I am officially at the 7 day mark as of 8am this morning. Dont get me wrong or give me to much credit, I am still sucking on the Grizzly, i feel i can quit that easy enough.. My wife and mother in law are smoke free as well, they are officially on day 5. Its been hell with the wife the first few days, she is not happy about quiting..  Shes starting to ease up a bit and get a little friendlier.. On the knee all the infection is hust about gone, I got 2 small areas that are taking there sweet time, but the size of them is shrinking daily.. One thing i have found is a lot of the food i eat, I guess i really dont like, It is amazing how the taste buds change not sucking on smokes everyday.. Thanks for all the moral support. Its been a tough 2 weeks, first i kicked the Mt Dew that i love so much, then got this knee problem and quit smoking. And with the wife not being to friendly i guess i gave that up to for a while. Take everything a man loves in 14 days.... :mrgreen: I went fishing the other night for a few hours with my partner that smokes, I actually thought something was on fire how bad it smelled, I could have easily said hey give me one of them, but i held out..


----------



## Troutman3000 (May 20, 2010)

Bugpac said:


> I am officially at the 7 day mark as of 8am this morning. Dont get me wrong or give me to much credit, I am still sucking on the Grizzly, i feel i can quit that easy enough.. My wife and mother in law are smoke free as well, they are officially on day 5. Its been hell with the wife the first few days, she is not happy about quiting..  Shes starting to ease up a bit and get a little friendlier.. On the knee all the infection is hust about gone, I got 2 small areas that are taking there sweet time, but the size of them is shrinking daily.. One thing i have found is a lot of the food i eat, I guess i really dont like, It is amazing how the taste buds change not sucking on smokes everyday.. Thanks for all the moral support. Its been a tough 2 weeks, first i kicked the Mt Dew that i love so much, then got this knee problem and quit smoking. And with the wife not being to friendly i guess i gave that up to for a while. Take everything a man loves in 14 days.... :mrgreen: I went fishing the other night for a few hours with my partner that smokes, I actually thought something was on fire how bad it smelled, I could have easily said hey give me one of them, but i held out..

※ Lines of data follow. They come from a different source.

import Literature.MathematicalPhysics.QuantumLattice.HubbardFermiSeaTangentRowsDiluteFarTPrime
import Literature.MathematicalPhysics.QuantumLattice.HubbardFermiSeaTangentRowsQuarterFilling
import Literature.MathematicalPhysics.QuantumLattice.HubbardNNNHoppingEnergyDensityMonotone
import Literature.MathematicalPhysics.QuantumLattice.HubbardTTPrimeHotColdCornerTransport
import Summits.Ventures.CertifiedManyBodySolver.Certificates.HubbardSquare_n1_deepSheet_farColumnFloors_E
import Summits.Ventures.CertifiedManyBodySolver.Certificates.HubbardSquare_n1_deepSheet_farColumnFloors_F
import Summits.Ventures.CertifiedManyBodySolver.Certificates.HubbardSquare_n1_deepSheet_farColumnFloors_G
import Summits.Ventures.CertifiedManyBodySolver.Certificates.HubbardSquare_n1_deepSheet_farColumnFloors_K5a
import Summits.Ventures.CertifiedManyBodySolver.Certificates.HubbardSquare_n1_deepSheet_farColumnFloors_K5b
import Summits.Ventures.CertifiedManyBodySolver.Certificates.HubbardSquare_n1_deepSheet_farColumnFloors_K5c
import Summits.Ventures.CertifiedManyBodySolver.Certificates.HubbardSquare_n1_deepSheet_farColumnFloors_K5d
import Summits.Ventures.CertifiedManyBodySolver.Certificates.HubbardSquare_n1_tpm5o16_tpm3o16_U15o2_thermal_C1nodesTT_stair221_j318145_j318146
import Summits.Ventures.CertifiedManyBodySolver.Certificates.HubbardSquare_n1o2_farstrip_lower_jensen606_674_649
import Summits.Ventures.CertifiedManyBodySolver.Certificates.HubbardSquare_n7o8_TKT_obliqueStation_splitPlane_r554_r555_r590
import Summits.Ventures.CertifiedManyBodySolver.Certificates.HubbardSquare_n7o8_splitPlane2_stage2_byName_discharge
import Summits.Ventures.CertifiedManyBodySolver.Certificates.HubbardSquare_n7o8_splitPlaneQ1_byName_readers
import Summits.Ventures.CertifiedManyBodySolver.Certificates.HubbardTTPrime_polarizedBandCaps_kernelA
import Summits.Ventures.CertifiedManyBodySolver.Observables.PhaseSeparationExclusionBox
import Summits.Ventures.CertifiedManyBodySolver.Observables.PhaseSeparationExclusionBoxThermalFreeDilute
import Summits.Ventures.CertifiedManyBodySolver.Observables.PhaseSeparationExclusionFarPlanesZeroUB
import Summits.Ventures.CertifiedManyBodySolver.Observables.PhaseSeparationExclusionFarQuarterNodes
import Summits.Ventures.CertifiedManyBodySolver.Observables.PhaseSeparationExclusionHalfFillingColumnU5
import Summits.Ventures.CertifiedManyBodySolver.Observables.PhaseSeparationExclusionHolePlaneCap
import Summits.Ventures.CertifiedManyBodySolver.Observables.PhaseSeparationExclusionLowUFarColumnsA
import Summits.Ventures.CertifiedManyBodySolver.Observables.PhaseSeparationExclusionLowUFarColumnsB
import Summits.Ventures.CertifiedManyBodySolver.Observables.PhaseSeparationExclusionLowUFarColumnsC
import Summits.Ventures.CertifiedManyBodySolver.Observables.PhaseSeparationExclusionLowUFarColumnsD
import Summits.Ventures.CertifiedManyBodySolver.Observables.PhaseSeparationExclusionLowUFarColumnsE
import Summits.Ventures.CertifiedManyBodySolver.Observables.PhaseSeparationExclusionLowUFarColumnsF
import Summits.Ventures.CertifiedManyBodySolver.Observables.PhaseSeparationExclusionLowUFarColumnsG
import Summits.Ventures.CertifiedManyBodySolver.Observables.PhaseSeparationExclusionLowUFarColumnsH
import Summits.Ventures.CertifiedManyBodySolver.Observables.PhaseSeparationExclusionMidSegmentCapThermal
import Summits.Ventures.CertifiedManyBodySolver.Observables.PhaseSeparationExclusionMidSegmentCapThermalFarPlanes
import Summits.Ventures.CertifiedManyBodySolver.Observables.PhaseSeparationExclusionQuarterConvexFloor
import Summits.Ventures.CertifiedManyBodySolver.Observables.PhaseSeparationExclusionSplitPlaneSevenEighthsCap
import Summits.Ventures.CertifiedManyBodySolver.Observables.PhaseSeparationExclusionStripPolCaps
import Summits.Ventures.CertifiedManyBodySolver.Observables.PhaseSeparationExclusionVirtualColumns
import Summits.Ventures.CertifiedManyBodySolver.Observables.PhaseSeparationExclusionWitnessSplitCap597
import HarnessLib
import HarnessLib.Audit
import Summits.Ventures.CertifiedManyBodySolver.Theorems.M3x2EdgeSplitSymReplayPackedCollectSort
import Mathlib.Algebra.BigOperators.Group.List.Basic
import HarnessLib

/-!
# SymReplay — THEORY OF THE PACKED COLLECTOR, part 2: `pcollect2 q` is the UNIQUE strictly sorted list with `q`'s word sums

(team lb-sym, cell hub-lb; hub-lb-sym-eng-4 g3, 2026-08-28; module 2 of 4 of lever (α-T); ADDITIVE on `…PackedCollectSort`.)

* (c) word sums `csum l w` and occurrence `occ l w` (permutation-invariant); `pmergeAdj` preserves both (`csum_pmergeAdj`,
  `occ_pmergeAdj`) and turns a sorted list into a STRICTLY sorted one (`pmergeAdj_strict`).
* (d) `IsColl q l` («`l` is a collected form of `q`»: strictly sorted by word, same `occ`, same `csum`); `pcollect2_isColl`;
  membership in a strictly sorted list is decided by `occ`/`csum` (`mem_iff_of_strict`); uniqueness `eq_of_isColl` (Mathlib's
  `List.Pairwise.eq_of_mem_iff`) and **`eq_pcollect2_of_isColl : IsColl q l → l = pcollect2 q`** — the lemma through which any
  other collector executable is swapped in by LIST EQUALITY (`…PackedCollectT`).

HONEST FRAMING: list theory about an existing executable / an interpreted replay-COST lever; certifies nothing; no bound of
record moves; no summit or crux statement is proved here; nothing here predicts superconductivity.
-/

namespace Summit.Ventures.CertifiedManyBodySolver.Theorems.SymReplay.PackedNF

open Summit.Ventures.CertifiedManyBodySolver.Theorems.SymReplay

/-! ##### (c) word sums, occurrence, and `pmergeAdj` -/

/-- **Word sum**: the total coefficient of the word `w` in `l`. -/
def csum (l : PPoly) (w : PWord) : ℚ := ((l.filter fun t => pwordEq t.2 w).map Prod.fst).sum

/-- **Occurrence**: the word `w` occurs in `l`. -/
def occ (l : PPoly) (w : PWord) : Bool := l.any fun t => pwordEq t.2 w

/-- `csum` on `nil`. -/
@[simp] theorem csum_nil (w : PWord) : csum [] w = 0 := rfl

/-- `csum` on `cons`. -/
theorem csum_cons (t : ℚ × PWord) (l : PPoly) (w : PWord) :
    csum (t :: l) w = (if pwordEq t.2 w = true then t.1 else 0) + csum l w := by
  unfold csum
  rw [List.filter_cons]
  split_ifs with h
  · rw [List.map_cons, List.sum_cons]
  · rw [zero_add]

/-- `occ` on `nil`. -/
@[simp] theorem occ_nil (w : PWord) : occ [] w = false := rfl

/-- `occ` on `cons`. -/
theorem occ_cons (t : ℚ × PWord) (l : PPoly) (w : PWord) : occ (t :: l) w = (pwordEq t.2 w || occ l w) := by
  unfold occ; rw [List.any_cons]

/-- `csum` is permutation-invariant. -/
theorem csum_perm {l₁ l₂ : PPoly} (h : l₁.Perm l₂) (w : PWord) : csum l₁ w = csum l₂ w := by
  unfold csum; exact ((h.filter _).map _).sum_eq

/-- `occ` is permutation-invariant. -/
theorem occ_perm {l₁ l₂ : PPoly} (h : l₁.Perm l₂) (w : PWord) : occ l₁ w = occ l₂ w := by
  unfold occ
  rw [Bool.eq_iff_iff, List.any_eq_true, List.any_eq_true]
  exact ⟨fun ⟨t, ht, e⟩ => ⟨t, h.mem_iff.1 ht, e⟩, fun ⟨t, ht, e⟩ => ⟨t, h.mem_iff.2 ht, e⟩⟩

/-- Above every word of `l` ⇒ no occurrence. -/
theorem occ_eq_false_of_lt (w : PWord) : ∀ (l : PPoly), (∀ x ∈ l, pwordLt w x.2 = true) → occ l w = false
  | [], _ => rfl
  | x :: l, h => by
    rw [occ_cons, occ_eq_false_of_lt w l fun y hy => h y (List.mem_cons_of_mem _ hy), Bool.or_false,
      pwordEq_eq_false_iff]
    exact (ne_of_pwordLt (h x List.mem_cons_self)).symm

/-- Above every word of `l` ⇒ zero word sum. -/
theorem csum_eq_zero_of_lt (w : PWord) : ∀ (l : PPoly), (∀ x ∈ l, pwordLt w x.2 = true) → csum l w = 0
  | [], _ => rfl
  | x :: l, h => by
    rw [csum_cons, csum_eq_zero_of_lt w l fun y hy => h y (List.mem_cons_of_mem _ hy), add_zero, if_neg]
    rw [pwordEq_eq_true_iff]
    exact (ne_of_pwordLt (h x List.mem_cons_self)).symm

/-- `pmergeAdj` on `cons`, by cases on the merged tail. -/
theorem pmergeAdj_cons (s : ℚ × PWord) (l : PPoly) :
    pmergeAdj (s :: l) = (match pmergeAdj l with
      | [] => [s]
      | t' :: rest' => if pwordEq s.2 t'.2 then (s.1 + t'.1, s.2) :: rest' else s :: t' :: rest') := rfl

/-- Every word of `pmergeAdj l` is a word of `l`. -/
theorem mem_pmergeAdj_word : ∀ (l : PPoly), ∀ t ∈ pmergeAdj l, ∃ s ∈ l, s.2 = t.2
  | [], t, ht => by simp [pmergeAdj] at ht
  | s :: l, t, ht => by
    have ih : ∀ x ∈ pmergeAdj l, ∃ s' ∈ s :: l, s'.2 = x.2 := fun x hx => by
      obtain ⟨s', hs', e⟩ := mem_pmergeAdj_word l x hx
      exact ⟨s', List.mem_cons_of_mem _ hs', e⟩
    rw [pmergeAdj_cons] at ht
    cases hm : pmergeAdj l with
    | nil =>
      rw [hm] at ht
      simp only [List.mem_singleton] at ht
      exact ⟨s, List.mem_cons_self, by rw [ht]⟩
    | cons t' rest' =>
      rw [hm] at ht ih
      simp only at ht
      split_ifs at ht with he
      · rcases List.mem_cons.1 ht with rfl | ht
        · exact ⟨s, List.mem_cons_self, rfl⟩
        · exact ih t (List.mem_cons_of_mem _ ht)
      · rcases List.mem_cons.1 ht with rfl | ht
        · exact ⟨_, List.mem_cons_self, rfl⟩
        · exact ih _ ht

/-- **`pmergeAdj` preserves word sums.** -/
theorem csum_pmergeAdj (w : PWord) : ∀ (l : PPoly), csum (pmergeAdj l) w = csum l w
  | [] => rfl
  | s :: l => by
    have ih := csum_pmergeAdj w l
    rw [pmergeAdj_cons]
    cases hm : pmergeAdj l with
    | nil =>
      rw [hm] at ih
      show csum [s] w = csum (s :: l) w
      rw [csum_cons, csum_cons, ← ih]
    | cons t' rest' =>
      rw [hm] at ih
      show csum (if pwordEq s.2 t'.2 then (s.1 + t'.1, s.2) :: rest' else s :: t' :: rest') w = csum (s :: l) w
      by_cases he : pwordEq s.2 t'.2 = true
      · rw [if_pos he]
        obtain ⟨sc, sw⟩ := s
        obtain ⟨tc, tw⟩ := t'
        have hst : sw = tw := (pwordEq_eq_true_iff _ _).1 he
        subst hst
        rw [csum_cons, csum_cons, ← ih, csum_cons]
        simp only
        split_ifs <;> ring
      · rw [if_neg he, csum_cons s (t' :: rest') w, csum_cons s l w, ih]

/-- **`pmergeAdj` preserves occurrence.** -/
theorem occ_pmergeAdj (w : PWord) : ∀ (l : PPoly), occ (pmergeAdj l) w = occ l w
  | [] => rfl
  | s :: l => by
    have ih := occ_pmergeAdj w l
    rw [pmergeAdj_cons, occ_cons]
    cases hm : pmergeAdj l with
    | nil =>
      rw [hm] at ih
      simp only
      rw [occ_cons, ← ih]
    | cons t' rest' =>
      rw [hm] at ih
      simp only
      split_ifs with he
      · rw [occ_cons, ← ih, occ_cons]
        have hst : s.2 = t'.2 := (pwordEq_eq_true_iff _ _).1 he
        simp only [hst, ← Bool.or_assoc, Bool.or_self]
      · rw [occ_cons, ← ih]

/-- **`pmergeAdj` of a sorted list is strictly sorted.** -/
theorem pmergeAdj_strict : ∀ (l : PPoly), SortedP l → StrictP (pmergeAdj l)
  | [], _ => by simp [pmergeAdj, StrictP]
  | s :: l, h => by
    have hs : ∀ x ∈ l, ple s x = true := fun x hx => List.rel_of_pairwise_cons h hx
    have ih : StrictP (pmergeAdj l) := pmergeAdj_strict l (List.Pairwise.of_cons h)
    rw [pmergeAdj_cons]
    cases hm : pmergeAdj l with
    | nil => simp [StrictP]
    | cons t' rest' =>
      rw [hm] at ih
      have ih' : ∀ x ∈ rest', pwordLt t'.2 x.2 = true := fun x hx => List.rel_of_pairwise_cons ih hx
      -- the head word of the merged tail is a word of `l`, hence not below `s`
      obtain ⟨s', hs', e⟩ := mem_pmergeAdj_word l t' (by rw [hm]; exact List.mem_cons_self)
      have hle : pwordLt t'.2 s.2 = false := by
        have := hs s' hs'; rw [ple, Bool.not_eq_true', e] at this; exact this
      simp only
      split_ifs with he
      · have hst : s.2 = t'.2 := (pwordEq_eq_true_iff _ _).1 he
        refine List.Pairwise.cons (fun x hx => ?_) (List.Pairwise.of_cons ih)
        rw [hst]; exact ih' x hx
      · have hlt : pwordLt s.2 t'.2 = true := by
          rcases pwordLt_total s.2 t'.2 with h1 | h1 | h1
          · exact h1
          · exact absurd h1 ((pwordEq_eq_false_iff _ _).1 (Bool.eq_false_iff.2 he))
          · rw [hle] at h1; exact absurd h1 Bool.false_ne_true
        refine List.Pairwise.cons (fun x hx => ?_) ih
        rcases List.mem_cons.1 hx with rfl | hx
        · exact hlt
        · exact pwordLt_trans _ _ _ hlt (ih' x hx)

/-! ##### (d) collected forms and uniqueness -/

/-- **`l` is a collected form of `q`**: strictly sorted by word, same occurring words, same word sums. -/
def IsColl (q l : PPoly) : Prop := StrictP l ∧ ∀ w, occ l w = occ q w ∧ csum l w = csum q w

/-- **The landed collector produces a collected form.** -/
theorem pcollect2_isColl (q : PPoly) : IsColl q (pcollect2 q) :=
  ⟨pmergeAdj_strict _ (psortW_sorted q), fun w =>
    ⟨(occ_pmergeAdj w _).trans (occ_perm (psortW_perm q) w), (csum_pmergeAdj w _).trans (csum_perm (psortW_perm q) w)⟩⟩

/-- **Membership in a strictly sorted list** is decided by occurrence and word sum. -/
theorem mem_iff_of_strict : ∀ (l : PPoly), StrictP l → ∀ (t : ℚ × PWord), t ∈ l ↔ occ l t.2 = true ∧ csum l t.2 = t.1
  | [], _, t => by simp
  | s :: l, h, t => by
    have hs : ∀ x ∈ l, pwordLt s.2 x.2 = true := fun x hx => List.rel_of_pairwise_cons h hx
    have ih := mem_iff_of_strict l (List.Pairwise.of_cons h) t
    rw [List.mem_cons, occ_cons, csum_cons]
    by_cases hw : s.2 = t.2
    · have hocc : occ l t.2 = false := occ_eq_false_of_lt t.2 l (hw ▸ hs)
      have hcs : csum l t.2 = 0 := csum_eq_zero_of_lt t.2 l (hw ▸ hs)
      have he : pwordEq s.2 t.2 = true := (pwordEq_eq_true_iff _ _).2 hw
      rw [he, if_pos rfl, hocc, hcs, add_zero, Bool.true_or]
      constructor
      · rintro (rfl | ht)
        · exact ⟨rfl, rfl⟩
        · exact absurd (ih.1 ht).1 (by rw [hocc]; exact Bool.false_ne_true)
      · rintro ⟨_, hc⟩
        exact Or.inl (Prod.ext hc.symm hw.symm)
    · have he : pwordEq s.2 t.2 = false := (pwordEq_eq_false_iff _ _).2 hw
      rw [he, Bool.false_or, if_neg Bool.false_ne_true, zero_add, ← ih]
      constructor
      · rintro (rfl | ht)
        · exact absurd rfl hw
        · exact ht
      · exact Or.inr

/-- **Uniqueness of collected forms.** -/
theorem eq_of_isColl (q l₁ l₂ : PPoly) (h₁ : IsColl q l₁) (h₂ : IsColl q l₂) : l₁ = l₂ := by
  haveI : Std.Irrefl (fun a b : ℚ × PWord => pwordLt a.2 b.2 = true) :=
    ⟨fun a h => by rw [pwordLt_irrefl] at h; exact Bool.false_ne_true h⟩
  haveI : Std.Antisymm (fun a b : ℚ × PWord => pwordLt a.2 b.2 = true) :=
    ⟨fun a b h h' => by rw [pwordLt_asymm _ _ h] at h'; exact absurd h' Bool.false_ne_true⟩
  refine List.Pairwise.eq_of_mem_iff h₁.1 h₂.1 fun t => ?_
  rw [mem_iff_of_strict l₁ h₁.1, mem_iff_of_strict l₂ h₂.1, (h₁.2 t.2).1, (h₁.2 t.2).2, (h₂.2 t.2).1, (h₂.2 t.2).2]

/-- **MAIN: a collected form of `q` IS `pcollect2 q`.**  (Module B's ordered-map collector lands through this.) -/
theorem eq_pcollect2_of_isColl (q l : PPoly) (h : IsColl q l) : l = pcollect2 q :=
  eq_of_isColl q l _ h (pcollect2_isColl q)

end Summit.Ventures.CertifiedManyBodySolver.Theorems.SymReplay.PackedNF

Good job but the Grizz will get you worse than ciggs. Thats how I got hooked on that stuff. Took me five years and a potential hottie to quit.


----------



## DocWatson (May 20, 2010)

Stop suckin' on that Welfare Bear !! It can't be good for that infection !!! [-X


----------



## dedawg1149 (May 22, 2010)

congrats i guit with chantix 2 years ago i will never go back to smoking they stink real bad now


----------



## poolie (May 22, 2010)

Keep it up BP!!! Didn't know that you also cut the Mt Dew... now that one would be tough for me ;-)

I grew up in house full of smokers and never realized how much they smelled until I moved away from my parents. I'd go by their house for Sunday dinner or something it would be like,,, man, what's that smell?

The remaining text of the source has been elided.